(Saved data entries)
----
/-
Copyright: lit-balaban Phase-2 proof seat p30 (gen 9).  Statement-level skeleton of a published paper; no proof claims beyond what
the kernel checks below.
-/
import Literature.MathematicalPhysics.QuantumFieldTheory.BalabanImbrieJaffe1984to88.BIJ85Prop12TorusBridgePieces

/-!
# [BalabanImbrieJaffe1985] (7.2.2) ⇐ [6I] Prop. 1.2 — TRANSFER of (1.110), members `n = 0, 1`, to p09's carrier (file 3 of 5)

T. Bałaban, J. Imbrie, A. Jaffe, Commun. Math. Phys. **97** (1985) 299–329 [BalabanImbrieJaffe1985], Sect. 7.2 p. 325; T. Bałaban,
Commun. Math. Phys. **95** (1984) 17–40 [Balaban1984PropagatorsI] = [6I], Prop. 1.2 (1.110) p. 35 and (1.118) p. 36.

From the (1.110) clauses `n = 0, 1` of `B5.Ineq110_114` for r02's REAL SETTING OF RECORD `latticeSettingP12R (L^k) (Mk P k) a K′` (real
sources `J_r`, G = Δ_a⁻¹ on `Tor (fine L^k Mk)`, corner-centred doubled cubes `Δ̃(y)`), the same clauses for p09's carrier
`settingOf (torusRep P k (deltaAData hk a))` (kernels `Gk hk a`, `DGk hk a`, centred open cubes `Δ̃′`, distances `|·|_∞/L^k`, `|·|_∞`):
`sup_{Δ̃′(y)}|G_kJ| ≤ 6^d e^{3δ₀}C e^{−δ₀|y−y_J|_∞}|J|` (`e0_transfer`) and the same for `∇G_kJ` (`e1_transfer`), for `J` supported in `Δ̃′(y_J)`.
THE ARGUMENT (p. 36 with the printed partition of unity (1.118)): `J = Σ_{y″} J_{y″}` along `wP` (at most `6^d` non-zero pieces, all with
`|y″ − y_J|_∞ ≤ 2`, `BIJ85Prop12TorusBridgePieces`), `G_kJ = Σ G_kJ_{y″}`, each piece bounded by r02's (1.110) at the block `x_k` of the
evaluation point (`EK x ∈ Δ̃(x_k)`, `|x_k − y|_∞ ≤ 1`), exponents recombined by the triangle inequality; real parts through `Gk_mulVec_re`,
`DGk_mulVec_re` and `|Re z| ≤ |z|`.
WHAT IS PROVED (0 `sorry`, theorems only, no `def`, no new named fact).  statement-level skeleton of published theorems with citation tags; proofs where landed; nothing here is a claim about the Yang–Mills mass gap.
Unit `lit-balaban-p30` (literature-prover-lit-balaban-p30-g9-0), 2026-08-21.
-/

open scoped BigOperators Matrix

namespace Literature.MathematicalPhysics.QuantumFieldTheory.BalabanImbrieJaffe1984to88.BIJ85Prop12TorusBridgeSup

open Balaban1983to89 hiding Site Plaq
open Balaban1983to89.LatticeFieldCalculus (supDist)
open Balaban1983to89.B3TorusRadialSums (supDist_comm)
open Balaban1983to89.B5Eq118OneStroke (iterBlockOf)
open Balaban1983to89.B5Eq117TorusCarriers (Mk EK)
open Balaban1983to89.B5Prop11Plancherel (Tor fine)
open Balaban1983to89.B5Prop12FieldsLattice (distU distSite cubeT cubeB suppInL supNormL)
open Balaban1983to89.B5DeltaA169 (DeltaA)
open Balaban1983to89.LatticeNorms (supNorm supNorm_le norm_le_supNorm supNorm_nonneg)
open BIJ85Ineq722Proof BIJ85Ineq722ProofPart2 BIJ85Ineq722Torus BIJ85Ineq722DeltaA BIJ85Prop12TorusBridgeGeom BIJ85Prop12TorusBridgePieces
-- inside this namespace the bare `Site` is the `ℤ^d` carrier of the QFT root; the torus one is renamed:
open Balaban1983to89 renaming Site → TSite

noncomputable section

variable {P : Params} {k : ℕ}

section Transfer

variable (hk : k ≤ P.m + P.K) (a : ℝ)

/-! ## §1  (1.110), member `n = 0`: `sup_{Δ̃′(y)} |G_kJ|` -/

/-- one piece at one point: `|(G_kJ_{y″})_μ(x)| ≤ C e^{−δ₀|x_k − y″|}|J|` from r02's (1.110) `n = 0` at the block `x_k` (`EK x ∈ Δ̃(x_k)`).
[cite: Balaban1984PropagatorsI, (1.110) p.35] -/
theorem e0_piece_le {C δ₀ : ℝ} (hC : 0 ≤ C)
    (h0 : ∀ (Jr : Tor (fine (P.L ^ k) (Mk P k)) × Fin P.d → ℝ) (y y' : Tor (Mk P k)),
      suppInL (P.L ^ k) (Mk P k) (.vec fun b => (Jr b : ℂ)) y' →
      supNorm (cubeB (P.L ^ k) (Mk P k) y) ((DeltaA (P.L ^ k) (Mk P k) a)⁻¹ *ᵥ fun b => (Jr b : ℂ)) ≤
        C * Real.exp (-(δ₀ * distSite (Mk P k) y y')) * supNormL (P.L ^ k) (Mk P k) (.vec fun b => (Jr b : ℂ)))
    (J : TSite P 0 × Fin P.d → ℝ) (y'' : TSite P k) (x : TSite P 0) (μ : Fin P.d) :
    |(Gk hk a *ᵥ pieceJ hk y'' J) (x, μ)| ≤ C * Real.exp (-(δ₀ * supDist (iterBlockOf k x) y'')) * ‖J‖ := by
  rw [Gk_mulVec_re]
  refine (Complex.abs_re_le_norm _).trans ?_
  have hmem : (EK hk x, μ) ∈ cubeB (P.L ^ k) (Mk P k) (iterBlockOf k x) :=
    Finset.mem_product.2 ⟨EK_mem_cubeT_blk hk x, Finset.mem_univ _⟩
  refine (norm_le_supNorm _ hmem).trans ?_
  have h := h0 (trR hk (pieceJ hk y'' J)) (iterBlockOf k x) y'' (suppInL_pieceJ hk y'' J)
  rw [distSite_eq_supDist] at h
  rw [trC_eq]
  refine h.trans (mul_le_mul_of_nonneg_left ((supNormL_trC_le hk _).trans (norm_pieceJ_le hk y'' J)) ?_)
  exact mul_nonneg hC (Real.exp_nonneg _)

/-- **(1.110), `n = 0`, ON p09's CARRIER**: for `J` supported in the centred cube `Δ̃′(y_J)`,
`sup_{x ∈ Δ̃′(y)} |(G_kJ)_μ(x)| ≤ 6^d e^{3δ₀} C·e^{−δ₀|y − y_J|_∞}·|J|`. [cite: Balaban1984PropagatorsI, (1.110) p.35] -/
theorem e0_transfer {C δ₀ : ℝ} (hC : 0 ≤ C) (hδ : 0 ≤ δ₀)
    (h0 : ∀ (Jr : Tor (fine (P.L ^ k) (Mk P k)) × Fin P.d → ℝ) (y y' : Tor (Mk P k)),
      suppInL (P.L ^ k) (Mk P k) (.vec fun b => (Jr b : ℂ)) y' →
      supNorm (cubeB (P.L ^ k) (Mk P k) y) ((DeltaA (P.L ^ k) (Mk P k) a)⁻¹ *ᵥ fun b => (Jr b : ℂ)) ≤
        C * Real.exp (-(δ₀ * distSite (Mk P k) y y')) * supNormL (P.L ^ k) (Mk P k) (.vec fun b => (Jr b : ℂ)))
    (J : TSite P 0 × Fin P.d → ℝ) (y yJ : TSite P k) (hJ : ∀ i, J i ≠ 0 → i.1 ∈ (torusRep P k (deltaAData hk a)).cube yJ) :
    cubeSup (torusRep P k (deltaAData hk a)) (Gk hk a *ᵥ J) y ≤
      (6 ^ P.d * Real.exp (3 * δ₀) * C) * Real.exp (-(δ₀ * (supDist y yJ : ℝ))) * ‖J‖ := by
  classical
  set B := C * (Real.exp (3 * δ₀) * Real.exp (-(δ₀ * (supDist y yJ : ℝ)))) * ‖J‖ with hB
  have hB0 : 0 ≤ B := by positivity
  have hpt : ∀ (x : TSite P 0) (μ : Fin P.d), x ∈ (torusRep P k (deltaAData hk a)).cube y →
      |(Gk hk a *ᵥ J) (x, μ)| ≤ (2 * 2 + 2) ^ P.d * B := by
    intro x μ hx
    have hsplit : (Gk hk a *ᵥ J) (x, μ) = ∑ y'' : TSite P k, (Gk hk a *ᵥ pieceJ hk y'' J) (x, μ) := by
      conv_lhs => rw [← sum_pieceJ hk J]
      rw [mulVec_finset_sum, Finset.sum_apply]
    rw [hsplit]
    refine abs_sum_ball_le _ yJ 2 hB0 (fun y'' hfar => ?_) (fun y'' hnear => ?_)
    · rw [pieceJ_eq_zero_of_far hk hJ hfar, Matrix.mulVec_zero, Pi.zero_apply]
    · refine (e0_piece_le hk a hC h0 J y'' x μ).trans ?_
      rw [hB]
      refine mul_le_mul_of_nonneg_right (mul_le_mul_of_nonneg_left ?_ hC) (norm_nonneg _)
      apply exp_le_of_triangle hδ
      have d1 := supDist_blk_le_of_mem_cube hk hx
      have t1 := supDist_triangle y (iterBlockOf k x) yJ
      have t2 := supDist_triangle (iterBlockOf k x) y'' yJ
      rw [supDist_comm y (iterBlockOf k x)] at t1
      have : (supDist y yJ : ℝ) ≤ (1 : ℕ) + (supDist (iterBlockOf k x) y'' : ℝ) + (2 : ℕ) := by
        exact_mod_cast (by omega : supDist y yJ ≤ 1 + supDist (iterBlockOf k x) y'' + 2)
      push_cast at this
      linarith
  unfold cubeSup
  rw [pi_norm_le_iff_of_nonneg (by positivity)]
  intro i
  split_ifs with hi
  · rw [Real.norm_eq_abs]
    refine (hpt i.1 i.2 hi).trans (le_of_eq ?_)
    rw [hB]; norm_num; ring
  · rw [norm_zero]; positivity

/-! ## §2  (1.110), member `n = 1`: `sup_{Δ̃′(y)} |∇G_kJ|` -/

/-- one piece at one point: `|(∇G_kJ_{y″})_{λμ}(x)| ≤ C e^{−δ₀|x_k − y″|}|J|` from r02's (1.110) `n = 1` at the block `x_k`.
[cite: Balaban1984PropagatorsI, (1.110) p.35] -/
theorem e1_piece_le {C δ₀ : ℝ} (hC : 0 ≤ C)
    (h1 : ∀ (Jr : Tor (fine (P.L ^ k) (Mk P k)) × Fin P.d → ℝ) (y y' : Tor (Mk P k)),
      suppInL (P.L ^ k) (Mk P k) (.vec fun b => (Jr b : ℂ)) y' →
      supNorm (Finset.univ ×ˢ cubeB (P.L ^ k) (Mk P k) y)
        (fun p : Fin P.d × (Tor (fine (P.L ^ k) (Mk P k)) × Fin P.d) =>
          B5Prop11Lattice.grad (P.L ^ k) (Mk P k) ((DeltaA (P.L ^ k) (Mk P k) a)⁻¹ *ᵥ fun b => (Jr b : ℂ)) p.1 p.2) ≤
        C * Real.exp (-(δ₀ * distSite (Mk P k) y y')) * supNormL (P.L ^ k) (Mk P k) (.vec fun b => (Jr b : ℂ)))
    (J : TSite P 0 × Fin P.d → ℝ) (y'' : TSite P k) (x : TSite P 0) (lam μ : Fin P.d) :
    |(DGk hk a *ᵥ pieceJ hk y'' J) (x, lam, μ)| ≤ C * Real.exp (-(δ₀ * supDist (iterBlockOf k x) y'')) * ‖J‖ := by
  rw [DGk_mulVec_re, trC_eq]
  refine (Complex.abs_re_le_norm _).trans ?_
  have hmem : (lam, (EK hk x, μ)) ∈ Finset.univ ×ˢ cubeB (P.L ^ k) (Mk P k) (iterBlockOf k x) :=
    Finset.mem_product.2 ⟨Finset.mem_univ _, Finset.mem_product.2 ⟨EK_mem_cubeT_blk hk x, Finset.mem_univ _⟩⟩
  have hn := norm_le_supNorm (fun p : Fin P.d × (Tor (fine (P.L ^ k) (Mk P k)) × Fin P.d) =>
    B5Prop11Lattice.grad (P.L ^ k) (Mk P k) ((DeltaA (P.L ^ k) (Mk P k) a)⁻¹ *ᵥ fun b =>
      (trR hk (pieceJ hk y'' J) b : ℂ)) p.1 p.2) hmem
  refine hn.trans ?_
  have h := h1 (trR hk (pieceJ hk y'' J)) (iterBlockOf k x) y'' (suppInL_pieceJ hk y'' J)
  rw [distSite_eq_supDist] at h
  exact h.trans (mul_le_mul_of_nonneg_left ((supNormL_trC_le hk _).trans (norm_pieceJ_le hk y'' J))
    (mul_nonneg hC (Real.exp_nonneg _)))

/-- **(1.110), `n = 1`, ON p09's CARRIER**: for `J` supported in the centred cube `Δ̃′(y_J)`,
`sup_{x ∈ Δ̃′(y), λ, μ} |(∇G_kJ)_{λμ}(x)| ≤ 6^d e^{3δ₀} C·e^{−δ₀|y − y_J|_∞}·|J|`. [cite: Balaban1984PropagatorsI, (1.110) p.35] -/
theorem e1_transfer {C δ₀ : ℝ} (hC : 0 ≤ C) (hδ : 0 ≤ δ₀)
    (h1 : ∀ (Jr : Tor (fine (P.L ^ k) (Mk P k)) × Fin P.d → ℝ) (y y' : Tor (Mk P k)),
      suppInL (P.L ^ k) (Mk P k) (.vec fun b => (Jr b : ℂ)) y' →
      supNorm (Finset.univ ×ˢ cubeB (P.L ^ k) (Mk P k) y)
        (fun p : Fin P.d × (Tor (fine (P.L ^ k) (Mk P k)) × Fin P.d) =>
          B5Prop11Lattice.grad (P.L ^ k) (Mk P k) ((DeltaA (P.L ^ k) (Mk P k) a)⁻¹ *ᵥ fun b => (Jr b : ℂ)) p.1 p.2) ≤
        C * Real.exp (-(δ₀ * distSite (Mk P k) y y')) * supNormL (P.L ^ k) (Mk P k) (.vec fun b => (Jr b : ℂ)))
    (J : TSite P 0 × Fin P.d → ℝ) (y yJ : TSite P k) (hJ : ∀ i, J i ≠ 0 → i.1 ∈ (torusRep P k (deltaAData hk a)).cube yJ) :
    cubeSupG (torusRep P k (deltaAData hk a)) (DGk hk a *ᵥ J) y ≤
      (6 ^ P.d * Real.exp (3 * δ₀) * C) * Real.exp (-(δ₀ * (supDist y yJ : ℝ))) * ‖J‖ := by
  classical
  set B := C * (Real.exp (3 * δ₀) * Real.exp (-(δ₀ * (supDist y yJ : ℝ)))) * ‖J‖ with hB
  have hB0 : 0 ≤ B := by positivity
  have hpt : ∀ (x : TSite P 0) (lam μ : Fin P.d), x ∈ (torusRep P k (deltaAData hk a)).cube y →
      |(DGk hk a *ᵥ J) (x, lam, μ)| ≤ (2 * 2 + 2) ^ P.d * B := by
    intro x lam μ hx
    have hsplit : (DGk hk a *ᵥ J) (x, lam, μ) = ∑ y'' : TSite P k, (DGk hk a *ᵥ pieceJ hk y'' J) (x, lam, μ) := by
      conv_lhs => rw [← sum_pieceJ hk J]
      rw [mulVec_finset_sum, Finset.sum_apply]
    rw [hsplit]
    refine abs_sum_ball_le _ yJ 2 hB0 (fun y'' hfar => ?_) (fun y'' hnear => ?_)
    · rw [pieceJ_eq_zero_of_far hk hJ hfar, Matrix.mulVec_zero, Pi.zero_apply]
    · refine (e1_piece_le hk a hC h1 J y'' x lam μ).trans ?_
      rw [hB]
      refine mul_le_mul_of_nonneg_right (mul_le_mul_of_nonneg_left ?_ hC) (norm_nonneg _)
      apply exp_le_of_triangle hδ
      have d1 := supDist_blk_le_of_mem_cube hk hx
      have t1 := supDist_triangle y (iterBlockOf k x) yJ
      have t2 := supDist_triangle (iterBlockOf k x) y'' yJ
      rw [supDist_comm y (iterBlockOf k x)] at t1
      have : (supDist y yJ : ℝ) ≤ (1 : ℕ) + (supDist (iterBlockOf k x) y'' : ℝ) + (2 : ℕ) := by
        exact_mod_cast (by omega : supDist y yJ ≤ 1 + supDist (iterBlockOf k x) y'' + 2)
      push_cast at this
      linarith
  unfold cubeSupG
  rw [pi_norm_le_iff_of_nonneg (by positivity)]
  intro g
  split_ifs with hg
  · rw [Real.norm_eq_abs]
    refine (hpt g.1 g.2.1 g.2.2 hg).trans (le_of_eq ?_)
    rw [hB]; norm_num; ring
  · rw [norm_zero]; positivity

end Transfer

end

end Literature.MathematicalPhysics.QuantumFieldTheory.BalabanImbrieJaffe1984to88.BIJ85Prop12TorusBridgeSup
----
**TASK INSTRUCTIONS**
In the data above, find the line with "open Balaban1983to89.B5Prop11Plancherel (Tor" and the line with "rw [Gk_mulVec_re]". Retype both, plus every line between them, exactly.

**ANSWER SPACE**
open Balaban1983to89.B5Prop11Plancherel (Tor fine)
open Balaban1983to89.B5Prop12FieldsLattice (distU distSite cubeT cubeB suppInL supNormL)
open Balaban1983to89.B5DeltaA169 (DeltaA)
open Balaban1983to89.LatticeNorms (supNorm supNorm_le norm_le_supNorm supNorm_nonneg)
open BIJ85Ineq722Proof BIJ85Ineq722ProofPart2 BIJ85Ineq722Torus BIJ85Ineq722DeltaA BIJ85Prop12TorusBridgeGeom BIJ85Prop12TorusBridgePieces
-- inside this namespace the bare `Site` is the `ℤ^d` carrier of the QFT root; the torus one is renamed:
open Balaban1983to89 renaming Site → TSite

noncomputable section

variable {P : Params} {k : ℕ}

section Transfer

variable (hk : k ≤ P.m + P.K) (a : ℝ)

/-! ## §1  (1.110), member `n = 0`: `sup_{Δ̃′(y)} |G_kJ|` -/

/-- one piece at one point: `|(G_kJ_{y″})_μ(x)| ≤ C e^{−δ₀|x_k − y″|}|J|` from r02's (1.110) `n = 0` at the block `x_k` (`EK x ∈ Δ̃(x_k)`).
[cite: Balaban1984PropagatorsI, (1.110) p.35] -/
theorem e0_piece_le {C δ₀ : ℝ} (hC : 0 ≤ C)
    (h0 : ∀ (Jr : Tor (fine (P.L ^ k) (Mk P k)) × Fin P.d → ℝ) (y y' : Tor (Mk P k)),
      suppInL (P.L ^ k) (Mk P k) (.vec fun b => (Jr b : ℂ)) y' →
      supNorm (cubeB (P.L ^ k) (Mk P k) y) ((DeltaA (P.L ^ k) (Mk P k) a)⁻¹ *ᵥ fun b => (Jr b : ℂ)) ≤
        C * Real.exp (-(δ₀ * distSite (Mk P k) y y')) * supNormL (P.L ^ k) (Mk P k) (.vec fun b => (Jr b : ℂ)))
    (J : TSite P 0 × Fin P.d → ℝ) (y'' : TSite P k) (x : TSite P 0) (μ : Fin P.d) :
    |(Gk hk a *ᵥ pieceJ hk y'' J) (x, μ)| ≤ C * Real.exp (-(δ₀ * supDist (iterBlockOf k x) y'')) * ‖J‖ := by
  rw [Gk_mulVec_re]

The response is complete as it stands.